Listen to yourself talk! Part 1
Although customer service is often given lip service in healthcare settings, long-term care (LTC) has shown more interest in resident and family satisfaction of late. LTC organizations are realizing that customer satisfaction has an impact on a number of operational areas. For example, unsatisfied customers are eight times more likely than satisfied customers to tell others about their experiences.1 Families are six times more likely to contact a lawyer because of rude or indifferent behavior than because of an underlying care problem.2 Referral sources hesitate to refer patients to facilities when they receive reports or complaints from families about poor service. Finally, employees want to be a part of a winning team, and a lack of skills in dealing with difficult families and residents leads direct-ly to employee turnover.

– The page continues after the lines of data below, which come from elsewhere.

import Summits.CriticalPhenomena.PercolationContinuityZ3.Theorems.Transplant.SkelFrmFrom1Serve
import Summits.CriticalPhenomena.PercolationContinuityZ3.Theorems.Transplant.PlanarSkeletonFrmQuasiDefs
import Summits.CriticalPhenomena.PercolationContinuityZ3.Theorems.Transplant.SkelFrmQuasi1ChoiceDefs
import HarnessLib

/-!
# GEN-Q PORT (WAVE-Q table v0.8 section 2, row G259, U-level ?; captain R-6/R-7 2026-08-27: carrier token swap `PlanarSkeletonFrmFrom ↦ PlanarSkeletonFrmQuasi`)
# of the tree module «Transplant/SkelFrmFrom1ServeAt» (sha256 d4da6e6f7397bfe8…) onto the quasi-step carrier `PlanarSkeletonFrmQuasi` (p507026): «SkelFrmQuasi1ServeAt»

ORIGINAL TITLE: 

builds on p205010 (kernel theorem, internal audit signed; external expert review pending) — nothing in this file uses p205010; NOTHING is claimed about any open node
((N3-b), the end state).  Lane `prim-bschramm`, seat `prim-bschramm-gen-1` (gen 4; binder-wave captain).  Helper file (`--supports stmt-CriticalPhenomena-4575 --as helper`).
PORT RULES (U-wave r1–r4 re-used, GEN-Q hunk classes of p3-g29 #6136): declaration order, names and proof texts are those of «SkelFrmFrom1ServeAt», byte-identical except
(i) the carrier token `PlanarSkeletonFrmFrom ↦ PlanarSkeletonFrmQuasi` in binders, `namespace`/`end` lines and qualified names (module names `SkelFrmFrom… ↦ SkelFrmQuasi…`
in imports of already-ported rows); (ii) `Φ.step ↦ Φ.qstep` with the called Steps lemma replaced by its `…Q`/`_q` twin and the cost `Φ.M` threaded (none in this file unless
listed below); (iii) `Φ.cyl_connected ↦ Φ.cyl_reach` readers (none unless listed); (iv) graph-ball radii / window floors ×`Φ.M` (none unless listed).  Carrier-free
residents stay imported/exported from the original «SkelFrm1ServeAt» exactly as in the FrmFrom port.  Docstrings and citations are the original's.

-/

noncomputable section

open scoped Classical

namespace Summit.CriticalPhenomena.PercolationContinuityZ3.Theorems.Transplant

open MeasureTheory Literature.Probability.Percolation Literature.Probability.LatticeModels SimpleGraph KNCells KNLevels

namespace PlanarSkeletonFrmQuasi

open SkelConc (Consts)
open Skelφ (oriφ trφ)
open Skelφ.StepI (DataN OutNS eventNAt)

variable {V : Type} [Countable V] {G : SimpleGraph V} [G.LocallyFinite]

namespace ChoiceNQ

/-- **The listed pairs' served piece-links AT A FRAME-IMAGE CENTRE** (`(M, n) ∈ 𝒞.SMn O`; the centre `c = α t` for a frame `α` translating the chart): the input of the chosen
orientation's map at the SERVED near sign, realised at `c`, from the family of `AtQNQ` — the frame is a hypothesis (U_s: `c` = the proxy of an arbitrary vertex, `α` its exact
coarse frame). [cite: KozmaNitzan2024, §4 pp. 19–21 ((21)–(25))] -/
theorem inputsAt_of_atQNQ_frame {κ : Consts} {Φ : PlanarSkeletonFrmQuasi G} {t : V} {p : unitInterval} {hC : Φ.CylSubcritical p} {O : OutNS V} {q : unitInterval}
    (𝒞 : ChoiceNQ κ Φ t p hC) (hAt : 𝒞.AtQNQ O q) {c : V} {α : G ≃g G} (hαt : α t = c)
    (hφ : ∀ w, PlanarSkeletonFrmQuasi.φ Φ (α w) = PlanarSkeletonFrmQuasi.φ Φ w + (PlanarSkeletonFrmQuasi.φ Φ c - PlanarSkeletonFrmQuasi.φ Φ t))
    {M n : ℕ} (hMn : (M, n) ∈ 𝒞.SMn O) (fam : Fin 2) (τ : ℤˣ) :
    1 - 𝒞.δI < (bondPercolation G q).real
      (eventNAt G (oriφ Φ.φ (O.ori t M n)) O.merged.toDataN t c (M, some (n, fam, Skelφ.StepI.sgQ O.qd O.qdT O.ori t M n fam, τ))) := by
  obtain ⟨hfacts, -, -, hin, -⟩ := hAt
  obtain ⟨-, -, -, -, hΛ, e1, e2, e3, -, -, -⟩ := hfacts.1
  simp only [Skelφ.StepI.OutNS.toOutO_D, Skelφ.StepI.OutNS.toOutO_DT] at hΛ e1 e2 e3
  have ht : t ∈ ({t} : Finset V) := Finset.mem_singleton_self t
  have h := hin _ (Skelφ.StepI.mem_indexNQ_some ht hMn fam τ)
  rw [Skelφ.StepI.eventO_some_eq_eventN_orient Φ.φ e1 e2 e3] at h
  rw [Skelφ.StepI.OutNS.merged_toDataN,
    Skelφ.StepI.real_eventNAt_frame₂ hαt hφ Φ.frame hC q (D := O.D.toDataN.orient O.DT.toDataN O.ori) hΛ (O.ori t M n)]
  exact h

-- GEN-Q (R-2, captain 2026-08-27): `PlanarSkeletonFrmFrom.ChoiceNQ.inputsAt_one_of_atQNQ_frame` is not in the used cone of the node top — not ported.

-- GEN-Q (R-2, captain 2026-08-27): `PlanarSkeletonFrmFrom.ChoiceNQ.inputsSelAt_of_atQNQ_frame` is not in the used cone of the node top — not ported.

-- GEN-Q (R-2, captain 2026-08-27): `PlanarSkeletonFrmFrom.ChoiceNQ.zoneAt_of_atQNQ_frame` is not in the used cone of the node top — not ported.

end ChoiceNQ

end PlanarSkeletonFrmQuasi

end Summit.CriticalPhenomena.PercolationContinuityZ3.Theorems.Transplant

end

The release of the first-ever national report about customer satisfaction, “2005 National Survey of Resident and Family Satisfaction in Nursing Facili-ties,” published by My InnerView, has created an even greater interest in customer satisfaction. Although 83% of the respondents rated their satisfaction as “excellent” or “good,” only 30% rated satisfaction as excellent.3 A few individual items were rated even lower, with the excellent rating only at 17% for dining experience, 18% for adequate staff, and 20% for laundry. The bottom line is that while nursing facilities do a good job, they have a lot of opportunity for improvement.
So where do you stand on this issue—do you pay lip service to customer service? Do you set your standard at “good” customer service, or are you truly interested in excellence? One way to find out is to listen to yourself talk. The sidebar (“Eight Expressions Reflecting on Customer Service,” p. 54) lists eight expressions that you may have used (or may have heard someone else use) in the “heat of battle.” What do these expressions reveal about your attitudes toward excellence in customer service? If you are a regional manager or regional consultant, when you walk through a nursing facility, can you sense just from listening whether this is a well-functioning facility? Have you spoken with the administrator or some of the staff and quickly formulated some judgments? Can you tell whether staff and management are focused on customers? Can you spot the warning flags that the center is not focusing on customers?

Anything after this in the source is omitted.